(Dataset excerpts)
=== Begin Enclosure ===

/-!
# Merge, split, or single-circle bifurcation: the combinatorial trichotomy

Topic: Topology / FourManifolds (companion "Proofs" file to `KhResolutions.lean`, the complete
resolutions of a Gauss diagram `G : GaussDiagram` à la Viro).

`KhResolutions` defines, for a state `σ` and a `0`-smoothed chord `i`, the predicates
`IsMergeAt σ i` / `IsSplitAt σ i` (the flip `0 → 1` at `i` joins two state circles / splits one)
and vendors the named fact `isMergeAt_or_isSplitAt_of_hasGaussDiagram`: for a Gauss diagram
realised by a knot every flip is a merge or a split (Viro (2004), §5.2, p. 330: the Morse
modification relating the two resolutions *is embedded in the plane*, hence oriented, hence
`|S| - |T| = ±1`). For abstract (virtual) Gauss diagrams a third case occurs, the
*single-circle* (one-to-one) bifurcation (Viro (2004), §5; Manturov, Izv. Math. 71 (2007)).

This file proves the **combinatorial half** of that fact, i.e. the purely diagrammatic
trichotomy behind Viro's sentence, with no planarity hypothesis:

* `eraseGlue σ i`, `eraseGraph σ i`: the resolution of `σ` at all chords *except* `i`, the
  crossing `i` being erased (both strands pass straight through it) — the 1-manifold on which
  the Morse modification at `i` is performed;
* `restGlue σ i`, `strandPerm σ i` (`ρ = restGlue ∘ endFlip` on arc-ends), `strand σ i e₀`
  (the `ρ`-orbit of an end `e₀` at chord `i`) and `farEnd σ i e₀ = ρ^(m/2) e₀`: walking along
  the erased resolution from the end `e₀` one reaches chord `i` again for the first time at
  `farEnd σ i e₀`; algebraically, conjugation by the fixed-point-free involution `endFlip`
  inverts `ρ`, so the period `m` of `e₀` is even and the ends at chord `i` on the strand of `e₀`
  are exactly `e₀` and `ρ^(m/2) e₀` (`eq_self_or_eq_farEnd`);
* the trichotomy: for `e₀ = (overPos i, out)`, `farEnd = (underPos i, in)` forces the
  Seifert-glued state at `i` to separate the two local strands, `farEnd = (underPos i, out)`
  forces the other state to, and `farEnd = (overPos i, in)` is the single-circle bifurcation,
  in which the two passages of chord `i` lie on *different* circles of the erased resolution
  (`not_reachable_eraseGraph_of_farEnd_eq`);
* `isMergeAt_or_isSplitAt_of_reachable_eraseGraph`: consequently, **if the over- and the
  under-strand of chord `i` lie on one circle of the erased resolution, the flip at `i` is a
  merge or a split.** What realisability by a knot must supply is exactly this hypothesis
  (two distinct circles of a planar resolution cannot cross transversally exactly once); that
  topological half is *not* proved here.

## Sources

* O. Viro, *Khovanov homology, its definitions and ramifications*, Fund. Math. 184 (2004)
  317–342, §5.2 (p. 330). [cite: Viro2004]
* V. O. Manturov, *Khovanov homology for virtual knots with arbitrary coefficients*,
  Izv. Math. 71 (2007) 967–999 (single-circle bifurcations of virtual diagrams).
* Mathlib: `Function.Involutive.toPerm`, `conj_zpow`, `MulAction.period`
  (`MulAction.zpow_smul_eq_iff_period_dvd`, `MulAction.pow_smul_ne_of_lt_period`),
  `SimpleGraph.fromRel`, `SimpleGraph.Walk` induction.

## Design choices

* Everything is stated for an abstract `GaussDiagram` (no realisability), in
  `namespace Literature.Topology.FourManifolds.GaussDiagram` with `(G : GaussDiagram)` explicit,
  as in `KhResolutions`.
* Boundary walks are handled algebraically (dihedral group generated by the two involutions
  `endFlip`, `restGlue σ i` on the finite set of arc-ends) rather than as lists; the bridge to
  the arc graphs of `KhResolutions` is `endArc_eq_endArc_iff` (an arc has exactly its two ends)
  and closure of the arc set of a strand under the relevant adjacency (`mem_of_reachable`).
* No new named fact is introduced (D-0026); the realisability half of
  `isMergeAt_or_isSplitAt_of_hasGaussDiagram` remains open and is isolated as the hypothesis
  of `isMergeAt_or_isSplitAt_of_reachable_eraseGraph`.
-/

open Function Set

noncomputable section

namespace Literature.Topology.FourManifolds

namespace GaussDiagram

variable (G : GaussDiagram)

/-! ## Ends at a chord; the erased and the rest gluing -/

/-- The arc-end `e = (p, b)` **lies at chord `i`**: its marked point `p` is one of the two
passages `overPos i`, `underPos i` of chord `i`. [folklore] -/
def IsEndAt (i : Fin G.n) (e : Fin (2 * G.n) × Bool) : Prop :=
  e.1 = G.overPos i ∨ e.1 = G.underPos i

/-- Lying at chord `i` is decidable. [folklore] -/
instance (i : Fin G.n) : DecidablePred (G.IsEndAt i) := fun e ↦ by
  unfold IsEndAt; infer_instance

/-- The partner point of an end at chord `i` is again at chord `i`, and conversely. [folklore] -/
theorem isEndAt_partner_iff (i : Fin G.n) (p : Fin (2 * G.n)) (b b' : Bool) :
    G.IsEndAt i (G.partner p, b) ↔ G.IsEndAt i (p, b') := by
  simp only [IsEndAt]
  constructor
  · rintro (h | h)
    · right; simpa using congrArg G.partner h
    · left; simpa using congrArg G.partner h
  · rintro (h | h)
    · right; simp [h]
    · left; simp [h]

/-- The gluing `endGlue` preserves lying at chord `i`. [folklore] -/
theorem isEndAt_endGlue_iff (σ : G.State) (i : Fin G.n) (e : Fin (2 * G.n) × Bool) :
    G.IsEndAt i (G.endGlue σ e) ↔ G.IsEndAt i e := by
  obtain ⟨p, b⟩ := e
  exact G.isEndAt_partner_iff i p _ b

/-- The **erased gluing** at chord `i` in the state `σ`: ends away from chord `i` are glued by
the smoothings of `σ` (`endGlue`), while at the two passages of chord `i` the strands pass
straight through the erased crossing, `(p, in) ↔ (p, out)` for `p ∈ {overPos i, underPos i}`.
Its circles are those of the resolution of `σ` at all chords but `i`, the 1-manifold on which
the Morse modification at `i` acts (Viro (2004), §5.2, p. 330). [folklore] -/
def eraseGlue (σ : G.State) (i : Fin G.n) (e : Fin (2 * G.n) × Bool) : Fin (2 * G.n) × Bool :=
  if G.IsEndAt i e then (e.1, !e.2) else G.endGlue σ e

/-- The **rest gluing** at chord `i` in the state `σ`: as `eraseGlue`, except that the four
ends at chord `i` are left unglued (fixed points). [folklore] -/
def restGlue (σ : G.State) (i : Fin G.n) (e : Fin (2 * G.n) × Bool) : Fin (2 * G.n) × Bool :=
  if G.IsEndAt i e then e else G.endGlue σ e

variable {G} in
/-- `eraseGlue` at an end of chord `i`. [folklore] -/
theorem eraseGlue_of_isEndAt {σ : G.State} {i : Fin G.n} {e : Fin (2 * G.n) × Bool}
    (h : G.IsEndAt i e) : G.eraseGlue σ i e = (e.1, !e.2) := if_pos h

variable {G} in
/-- `eraseGlue` away from chord `i` is the gluing of `σ`. [folklore] -/
theorem eraseGlue_of_not_isEndAt {σ : G.State} {i : Fin G.n} {e : Fin (2 * G.n) × Bool}
    (h : ¬ G.IsEndAt i e) : G.eraseGlue σ i e = G.endGlue σ e := if_neg h

variable {G} in
/-- `restGlue` fixes the ends of chord `i`. [folklore] -/
theorem restGlue_of_isEndAt {σ : G.State} {i : Fin G.n} {e : Fin (2 * G.n) × Bool}
    (h : G.IsEndAt i e) : G.restGlue σ i e = e := if_pos h

variable {G} in
/-- `restGlue` away from chord `i` is the gluing of `σ`. [folklore] -/
theorem restGlue_of_not_isEndAt {σ : G.State} {i : Fin G.n} {e : Fin (2 * G.n) × Bool}
    (h : ¬ G.IsEndAt i e) : G.restGlue σ i e = G.endGlue σ e := if_neg h

/-- `eraseGlue σ i` is an involution. [folklore] -/
@[simp]
theorem eraseGlue_eraseGlue (σ : G.State) (i : Fin G.n) (e : Fin (2 * G.n) × Bool) :
    G.eraseGlue σ i (G.eraseGlue σ i e) = e := by
  by_cases h : G.IsEndAt i e
  · have h' : G.IsEndAt i (e.1, !e.2) := h
    rw [eraseGlue_of_isEndAt h, eraseGlue_of_isEndAt h']
    simp
  · have h' : ¬ G.IsEndAt i (G.endGlue σ e) := by rwa [isEndAt_endGlue_iff]
    rw [eraseGlue_of_not_isEndAt h, eraseGlue_of_not_isEndAt h', endGlue_endGlue]

/-- `restGlue σ i` is an involution. [folklore] -/
@[simp]
theorem restGlue_restGlue (σ : G.State) (i : Fin G.n) (e : Fin (2 * G.n) × Bool) :
    G.restGlue σ i (G.restGlue σ i e) = e := by
  by_cases h : G.IsEndAt i e
  · rw [restGlue_of_isEndAt h, restGlue_of_isEndAt h]
  · have h' : ¬ G.IsEndAt i (G.endGlue σ e) := by rwa [isEndAt_endGlue_iff]
    rw [restGlue_of_not_isEndAt h, restGlue_of_not_isEndAt h', endGlue_endGlue]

=== End Enclosure ===

| INSTRUCTIONS TO FOLLOW |
Return the entries above unchanged, starting at the first line and stopping after the line with "algebraically, conjugation by".

| EXERCISE OUTPUT |
/-!
# Merge, split, or single-circle bifurcation: the combinatorial trichotomy

Topic: Topology / FourManifolds (companion "Proofs" file to `KhResolutions.lean`, the complete
resolutions of a Gauss diagram `G : GaussDiagram` à la Viro).

`KhResolutions` defines, for a state `σ` and a `0`-smoothed chord `i`, the predicates
`IsMergeAt σ i` / `IsSplitAt σ i` (the flip `0 → 1` at `i` joins two state circles / splits one)
and vendors the named fact `isMergeAt_or_isSplitAt_of_hasGaussDiagram`: for a Gauss diagram
realised by a knot every flip is a merge or a split (Viro (2004), §5.2, p. 330: the Morse
modification relating the two resolutions *is embedded in the plane*, hence oriented, hence
`|S| - |T| = ±1`). For abstract (virtual) Gauss diagrams a third case occurs, the
*single-circle* (one-to-one) bifurcation (Viro (2004), §5; Manturov, Izv. Math. 71 (2007)).

This file proves the **combinatorial half** of that fact, i.e. the purely diagrammatic
trichotomy behind Viro's sentence, with no planarity hypothesis:

* `eraseGlue σ i`, `eraseGraph σ i`: the resolution of `σ` at all chords *except* `i`, the
  crossing `i` being erased (both strands pass straight through it) — the 1-manifold on which
  the Morse modification at `i` is performed;
* `restGlue σ i`, `strandPerm σ i` (`ρ = restGlue ∘ endFlip` on arc-ends), `strand σ i e₀`
  (the `ρ`-orbit of an end `e₀` at chord `i`) and `farEnd σ i e₀ = ρ^(m/2) e₀`: walking along
  the erased resolution from the end `e₀` one reaches chord `i` again for the first time at
  `farEnd σ i e₀`; algebraically, conjugation by the fixed-point-free involution `endFlip`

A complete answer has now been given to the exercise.